Karena itu, PPP ingin menarik kembali massanya yang pindah partai itu, terutama umat NU selagi PKB yang pendiriannya difasilitasi PBNU sedang dilanda kemelut. Demikian pula Partai Kebangkitan Nasional Ulama tak lolos ambang batas parlemen.
Menurut Kacung, upaya PPP itu tidak mudah. Cara PPP menarik kembali umat NU dengan menggandeng kiai juga belum tentu efektif. ”Orientasi politik umat NU sudah berubah. Untuk urusan keagamaan, mereka masih sami’na wa atha’na (mendengar dan patuh) kepada kiai. Tetapi, untuk politik, tingkat kepatuhannya sangat longgar.
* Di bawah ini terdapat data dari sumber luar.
/-- **No dart of the crosscut walk lies on a closed explored edge of the prefix** (`i < n`,
`e_i ∉` completed configuration): the darts of `π` and of the wall lie on open edges, the column
edges join two diamond sites whereas `e_i` has the endpoint `(orbT N hN ω₀ i).1` off the diamond, the foot
edge would force `(orbT N hN ω₀ i).1 = (t₀, 0)` onto the diamond, and the remaining darts leave the box.
[cite: DuminilCopinHonglerNolin2011, §4, proof of Lemma 15] -/
theorem edge_ne_of_closed_exploredEdge {b : Site 2} (hbA : b ∈ (threeSided (2 * N) N).A)
    {π : (zdGraph 2).Walk (orbT N hN ω₀ n).1 b} (hπ : ∀ d ∈ π.darts, IsPiEdge N hN ω₀ n d.edge)
    {i : ℕ} (hi : i < n) (hclosed : exploredEdge (thrD_adm hN) ω₀ i ∉ (thrD N).bcBondConfig ω₀)
    {d : (zdGraph 2).Dart} (hd : d ∈ (crosscutWalk N (orbT N hN ω₀ n).1 b (orbT_nonneg hN ω₀ n) (wall_bounds hbA) π).darts) :
    d.edge ≠ exploredEdge (thrD_adm hN) ω₀ i := by
  have hE := thrD_adm hN
  have ht := hV.tip_bounds
  have htb := hV.tip_boundary hKN
  have hiN : i < exitTime hE ω₀ := hi.trans hV.lt_exitTime
  have hedom : exploredEdge hE ω₀ i ∈ (discreteDomainGraph (thrD N).Ω (thrD N).δ).edgeSet := exploredEdge_mem_edgeSet hiN
  -- endpoints of `e_i`: in `S`, the left vertex off the diamond, both of nonnegative height
  have hS : ∀ x ∈ exploredEdge hE ω₀ i, x ∈ (threeSided (2 * N) N).S := by
    intro x hx
    have := exploredEdge_mem_edgeSet hiN
    rw [exploredEdge, cTgt] at this hx
    have h' := (threeSided (2 * N) N).mem_edgeSet_iff.1 this
    rcases Sym2.mem_iff.1 hx with rfl | rfl
    · exact h'.2.1
    · exact h'.2.2
  have hvi := hV.before i hi
  have hvimem : (orbT N hN ω₀ i).1 ∈ exploredEdge hE ω₀ i := by rw [exploredEdge, cTgt]; exact Sym2.mem_mk_left _ _
  have hvib := orb_fst_bounds (hN := hN) (ω₀ := ω₀) i
  intro heq
  rcases mem_darts_crosscutWalk hd with h | h | h | h | h | h | h
  · -- column and foot run: the `j`-th dart joins `t - j e₁` to `t - (j+1) e₁`
    obtain ⟨j, hj, h1, h2⟩ := (mem_darts_unitRun_iff 3 _ _ d).1 h
    have hx := hvimem
    rw [← heq, SimpleGraph.Dart.edge, Sym2.mem_iff, h1, h2] at hx
    simp only [IsDiamondSite, not_and, not_le] at hvi
    rcases hx with hx | hx <;> rw [hx] at hvi hvib <;> simp only [add_nsmul_cornerUnit_apply] at hvi hvib <;>
      simp [cornerUnit] at hvi hvib <;> omega
  · -- row `y = -2`: leaves the box
    obtain ⟨j, -, h1, -⟩ := (mem_darts_unitRun_iff 2 _ _ d).1 h
    have := hS d.fst (by rw [← heq, SimpleGraph.Dart.edge]; exact Sym2.mem_mk_left _ _)
    rw [h1, mem_threeSided_S, add_nsmul_cornerUnit_apply, add_nsmul_cornerUnit_apply] at this
    simp [cornerUnit] at this
  · -- column `x = -2`
    obtain ⟨j, -, h1, -⟩ := (mem_darts_unitRun_iff 1 _ _ d).1 h
    have := hS d.fst (by rw [← heq, SimpleGraph.Dart.edge]; exact Sym2.mem_mk_left _ _)
    rw [h1, mem_threeSided_S, add_nsmul_cornerUnit_apply, add_nsmul_cornerUnit_apply] at this
    simp [cornerUnit] at this
  · -- entering steps: start at abscissa `-2 + j ≤ -1`
    obtain ⟨j, hj, h1, -⟩ := (mem_darts_unitRun_iff 0 _ _ d).1 h
    have := hS d.fst (by rw [← heq, SimpleGraph.Dart.edge]; exact Sym2.mem_mk_left _ _)
    rw [h1, mem_threeSided_S, add_nsmul_cornerUnit_apply, add_nsmul_cornerUnit_apply] at this
    simp [cornerUnit] at this
    omega
  · -- wall, up: an `A`–`A` edge is open
    have hmem : d.symm.edge = exploredEdge hE ω₀ i := by rw [SimpleGraph.Dart.edge_symm]; exact heq
    obtain ⟨j, hj, h1, h2⟩ := (mem_darts_unitRun_iff 1 _ _ d.symm).1 h
    apply hclosed
    rw [← heq, ← SimpleGraph.Dart.edge_symm]
    refine mem_bcBondConfig_of_arcA (by rw [hmem]; exact hedom) fun x hx => ?_
    rw [zdArcA_threeSided, mem_threeSided_A]
    have hb := wall_bounds hbA
    have hlat : b 0 = 0 ∨ b 0 = 2 * (N : ℤ) := wall_lateral hbA (by
      by_contra hge; have : ((N : ℤ) - b 1).toNat = 0 := by simp; omega
      omega)
    rw [mem_threeSided_A] at hbA
    rw [SimpleGraph.Dart.edge, Sym2.mem_iff, h1, h2] at hx
    have htoNat : ((((N : ℤ) - b 1).toNat : ℕ) : ℤ) = N - b 1 := Int.toNat_of_nonneg (by omega)
    rcases hx with rfl | rfl <;> simp only [add_nsmul_cornerUnit_apply] <;> simp [cornerUnit] <;> omega
  · -- wall, top row: an `A`–`A` edge is open
    have hmem : d.symm.edge = exploredEdge hE ω₀ i := by rw [SimpleGraph.Dart.edge_symm]; exact heq
    obtain ⟨j, hj, h1, h2⟩ := (mem_darts_unitRun_iff 2 _ _ d.symm).1 h
    apply hclosed
    rw [← heq, ← SimpleGraph.Dart.edge_symm]
    refine mem_bcBondConfig_of_arcA (by rw [hmem]; exact hedom) fun x hx => ?_
    rw [zdArcA_threeSided, mem_threeSided_A]
    have hb := wall_bounds hbA
    rw [mem_threeSided_A] at hbA
    rw [SimpleGraph.Dart.edge, Sym2.mem_iff, h1, h2] at hx
    have htoNat : (((b 0).toNat : ℕ) : ℤ) = b 0 := Int.toNat_of_nonneg hb.1
    rcases hx with rfl | rfl <;> simp only [add_nsmul_cornerUnit_apply] <;> simp [cornerUnit] <;> omega
  · -- `π`: open edges
    obtain ⟨j, -, hje, hopen⟩ := hπ _ h
    rw [SimpleGraph.Dart.edge_symm] at hje
    exact hclosed (heq ▸ hje ▸ hopen)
Buktinya PKNU yang didukung kiai-kiai besar pun kalah,” kata Kacung.
Menurut Kacung, seharusnya PPP jangan hanya mengandalkan kiai dan pesantren untuk menaikkan suara. PPP harus berani menjaring generasi muda baru. Kehadiran generasi muda adalah keniscayaan jika PPP ingin tetap eksis dan menjadi rumah besar politik umat Islam.
Menurut Aziz, saat ini umat NU lebih cerdas memilih mana yang bisa menguntungkan NU sehingga tidak bisa ditarik dengan isu-isu ideologis ataupun historis oleh PPP. Apalagi terlihat isu ideologis itu hanya pura-pura. Penampilan PPP sebagai partai Islam tidak ada bedanya dengan partai yang tidak berlabel Islam.
Aziz menambahkan, memang tidak mudah bagi PPP menjaring generasi muda karena penampilan partai yang terkesan kolot, tidak gaul.